/-- **A block satisfying system B3 is the table walk `s3g`** with the parameters read off its step times
(signs of the five body runs are forced by the system; then `ddduuu4_table_g` and `eq_tab_walk_of_forall`); in
    particular it
lies in `dddBlocks k`.
[cite: MadrasSlade1993, §4.2, Definition 4.2.1 (p. 90)] [cite: EntingJensen2009, §7.4.2, Fig. 7.10] -/
theorem ddduuu4_eq_s3g {k m p₁ p₂ p₃ r₁ r₂ r₃ c1 c2 c3 c4 c5 : ℕ} {e₁ e₂ e₃ e₄ e₅ : ℤ} (hm : m = 6 * k + 4)
    (hs : ω ∈ saws m) (hR0 : ∀ i, i ≤ p₁ → ω i 0 = i ∧ ω i 1 = 0) (he₁ : e₁ = 1 ∨ e₁ = -1) (he₂ : e₂ = 1 ∨ e₂ = -1)
    (he₃ : e₃ = 1 ∨ e₃ = -1) (he₄ : e₄ = 1 ∨ e₄ = -1) (he₅ : e₅ = 1 ∨ e₅ = -1)
    (hrun1 : ∀ i, p₁ + 1 ≤ i → i ≤ p₂ → ω i 0 = p₁ + e₁ * ((i - (p₁ + 1) : ℕ) : ℤ) ∧ ω i 1 = -1)
    (hrun2 : ∀ i, p₂ + 1 ≤ i → i ≤ p₃ → ω i 0 = ω p₂ 0 + e₂ * ((i - (p₂ + 1) : ℕ) : ℤ) ∧ ω i 1 = -2)
    (hrun3 : ∀ i, p₃ + 1 ≤ i → i ≤ r₁ → ω i 0 = ω p₃ 0 + e₃ * ((i - (p₃ + 1) : ℕ) : ℤ) ∧ ω i 1 = -3)
    (hrun4 : ∀ i, r₁ + 1 ≤ i → i ≤ r₂ → ω i 0 = ω r₁ 0 + e₄ * ((i - (r₁ + 1) : ℕ) : ℤ) ∧ ω i 1 = -2)
    (hrun5 : ∀ i, r₂ + 1 ≤ i → i ≤ r₃ → ω i 0 = ω r₂ 0 + e₅ * ((i - (r₂ + 1) : ℕ) : ℤ) ∧ ω i 1 = -1)
    (hR6 : ∀ j, r₃ + 1 ≤ j → j ≤ m → ω j 0 = ω r₃ 0 + ((j - (r₃ + 1) : ℕ) : ℤ) ∧ ω j 1 = 0)
    (_hq2 : p₁ + 2 ≤ p₂) (_hq3 : p₂ + 2 ≤ p₃) (_hr2 : p₃ + 2 ≤ r₁) (_hr4 : r₁ + 2 ≤ r₂) (_hr5 : r₂ + 2 ≤ r₃)
    (_hr3m : r₃ < m) (_hC1 : (c1 : ℤ) = ω p₂ 0) (_hC2 : (c2 : ℤ) = ω p₃ 0) (_hC3 : (c3 : ℤ) = ω r₁ 0)
    (_hC4 : (c4 : ℤ) = ω r₂ 0) (_hC5 : (c5 : ℤ) = ω r₃ 0) (_hs_eq : r₃ + 2 * k + 1 = m + p₁)
    (_hN : ω m 0 + p₁ = ω r₃ 0 + 2 * k) (_hX1 : ω p₂ 0 ≤ ω m 0) (_hX2 : ω p₃ 0 ≤ ω m 0) (_hX3 : ω r₁ 0 ≤ ω m 0)
    (_hX4 : ω r₂ 0 ≤ ω m 0) (_hpodd : p₁ % 2 = 1) (_hbev : ω p₂ 0 % 2 = 0) (_hcodd : ω p₃ 0 % 2 = 1)
    (_hdodd : ω r₁ 0 % 2 = 1) (_heev : ω r₂ 0 % 2 = 0) (_hgodd : ω r₃ 0 % 2 = 1) (_hb1 : 0 < ω p₂ 0)
    (_hc1 : 0 < ω p₃ 0) (_hd1 : 0 < ω r₁ 0) (_he1 : 0 < ω r₂ 0)
    (hF :
      p₁ + 1 = 2 * k ∧ c1 = 2 ∧ c2 = 2 + (p₃ - p₂ - 1) ∧ c3 = c2 + (r₁ - p₃ - 1) ∧ c4 = c3 + (r₂ - r₁ - 1) ∧ c5 = 2
      * k + 3 ∧ (r₃ - r₂ - 1) ≤ 3) :
    ω = s3g k ((p₃ - p₂ - 2) / 2) ((r₂ - r₁ - 2) / 2) ((r₃ - r₂ - 2) / 2) ∧ ω ∈ dddBlocks k := by
  subst hm
  have hB := (hrun1 p₂ (by omega) le_rfl).1
  have hC := (hrun2 p₃ (by omega) le_rfl).1
  have hD := (hrun3 r₁ (by omega) le_rfl).1
  have hE := (hrun4 r₂ (by omega) le_rfl).1
  have hG := (hrun5 r₃ (by omega) le_rfl).1
  -- sign-free end-column relations of all five runs (so that each sign is pinned with the others available)
  have S1 : ω p₂ 0 = p₁ + ((p₂ - (p₁ + 1) : ℕ) : ℤ) ∨ ω p₂ 0 + ((p₂ - (p₁ + 1) : ℕ) : ℤ) = p₁ := by
    clear he₂ he₃ he₄ he₅ hrun1 hrun2 hrun3 hrun4 hrun5 hR0 hR6; rcases he₁ with h | h <;> rw [h] at hB <;> omega
  have S2 : ω p₃ 0 = ω p₂ 0 + ((p₃ - (p₂ + 1) : ℕ) : ℤ) ∨ ω p₃ 0 + ((p₃ - (p₂ + 1) : ℕ) : ℤ) = ω p₂ 0 := by
    clear he₁ he₃ he₄ he₅ hrun1 hrun2 hrun3 hrun4 hrun5 hR0 hR6; rcases he₂ with h | h <;> rw [h] at hC <;> omega
  have S3 : ω r₁ 0 = ω p₃ 0 + ((r₁ - (p₃ + 1) : ℕ) : ℤ) ∨ ω r₁ 0 + ((r₁ - (p₃ + 1) : ℕ) : ℤ) = ω p₃ 0 := by
    clear he₁ he₂ he₄ he₅ hrun1 hrun2 hrun3 hrun4 hrun5 hR0 hR6; rcases he₃ with h | h <;> rw [h] at hD <;> omega
  have S4 : ω r₂ 0 = ω r₁ 0 + ((r₂ - (r₁ + 1) : ℕ) : ℤ) ∨ ω r₂ 0 + ((r₂ - (r₁ + 1) : ℕ) : ℤ) = ω r₁ 0 := by
    clear he₁ he₂ he₃ he₅ hrun1 hrun2 hrun3 hrun4 hrun5 hR0 hR6; rcases he₄ with h | h <;> rw [h] at hE <;> omega
  have S5 : ω r₃ 0 = ω r₂ 0 + ((r₃ - (r₂ + 1) : ℕ) : ℤ) ∨ ω r₃ 0 + ((r₃ - (r₂ + 1) : ℕ) : ℤ) = ω r₂ 0 := by
    clear he₁ he₂ he₃ he₄ hrun1 hrun2 hrun3 hrun4 hrun5 hR0 hR6; rcases he₅ with h | h <;> rw [h] at hG <;> omega
  have E1 : e₁ = -1 := by
    clear he₂ he₃ he₄ he₅ hrun1 hrun2 hrun3 hrun4 hrun5 hR0 hR6
    rcases he₁ with h | h
    · exfalso; rw [h] at hB; omega
    · exact h
  subst E1
  have E2 : e₂ = 1 := by
    clear he₃ he₄ he₅ hrun1 hrun2 hrun3 hrun4 hrun5 hR0 hR6
    rcases he₂ with h | h
    · exact h
    · exfalso; rw [h] at hC; omega
  subst E2
  have E3 : e₃ = 1 := by
    clear he₄ he₅ hrun1 hrun2 hrun3 hrun4 hrun5 hR0 hR6
    rcases he₃ with h | h
    · exact h
    · exfalso; rw [h] at hD; omega
  subst E3
  have E4 : e₄ = 1 := by
    clear he₅ hrun1 hrun2 hrun3 hrun4 hrun5 hR0 hR6
    rcases he₄ with h | h
    · exact h
    · exfalso; rw [h] at hE; omega
  subst E4
  have E5 : e₅ = 1 := by
    clear  hrun1 hrun2 hrun3 hrun4 hrun5 hR0 hR6
    rcases he₅ with h | h
    · exact h
    · exfalso; rw [h] at hG; omega
  subst E5
  have heq : ω = s3g k ((p₃ - p₂ - 2) / 2) ((r₂ - r₁ - 2) / 2) ((r₃ - r₂ - 2) / 2) :=
    eq_tab_walk_of_forall hs (ddduuu4_table_g (k := k) (p := p₁) (p₂ := p₂) (p₃ := p₃) (r₁ := r₁) (r₂ := r₂)
    (r₃ := r₃) (i := (p₃ - p₂ - 2) / 2) (u := (r₂ - r₁ - 2) / 2) (g
        := (r₃ - r₂ - 2) / 2) (by omega) (by omega) hR0 hrun1 hrun2 hrun3
    hrun4 hrun5 hR6 (by omega) (by omega) (by omega) (by omega) (by omega) (by omega))
  refine ⟨heq, ?_⟩
  rw [heq]
  exact s3g_mem_dddBlocks (by omega) (by omega)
☆ ☆ ☆
• **Problem**
Check each line above for the word "runs" and copy every line that has it.

• **Response box**
(signs of the five body runs are forced by the system; then `ddduuu4_table_g` and `eq_tab_walk_of_forall`); in
  -- sign-free end-column relations of all five runs (so that each sign is pinned with the others available)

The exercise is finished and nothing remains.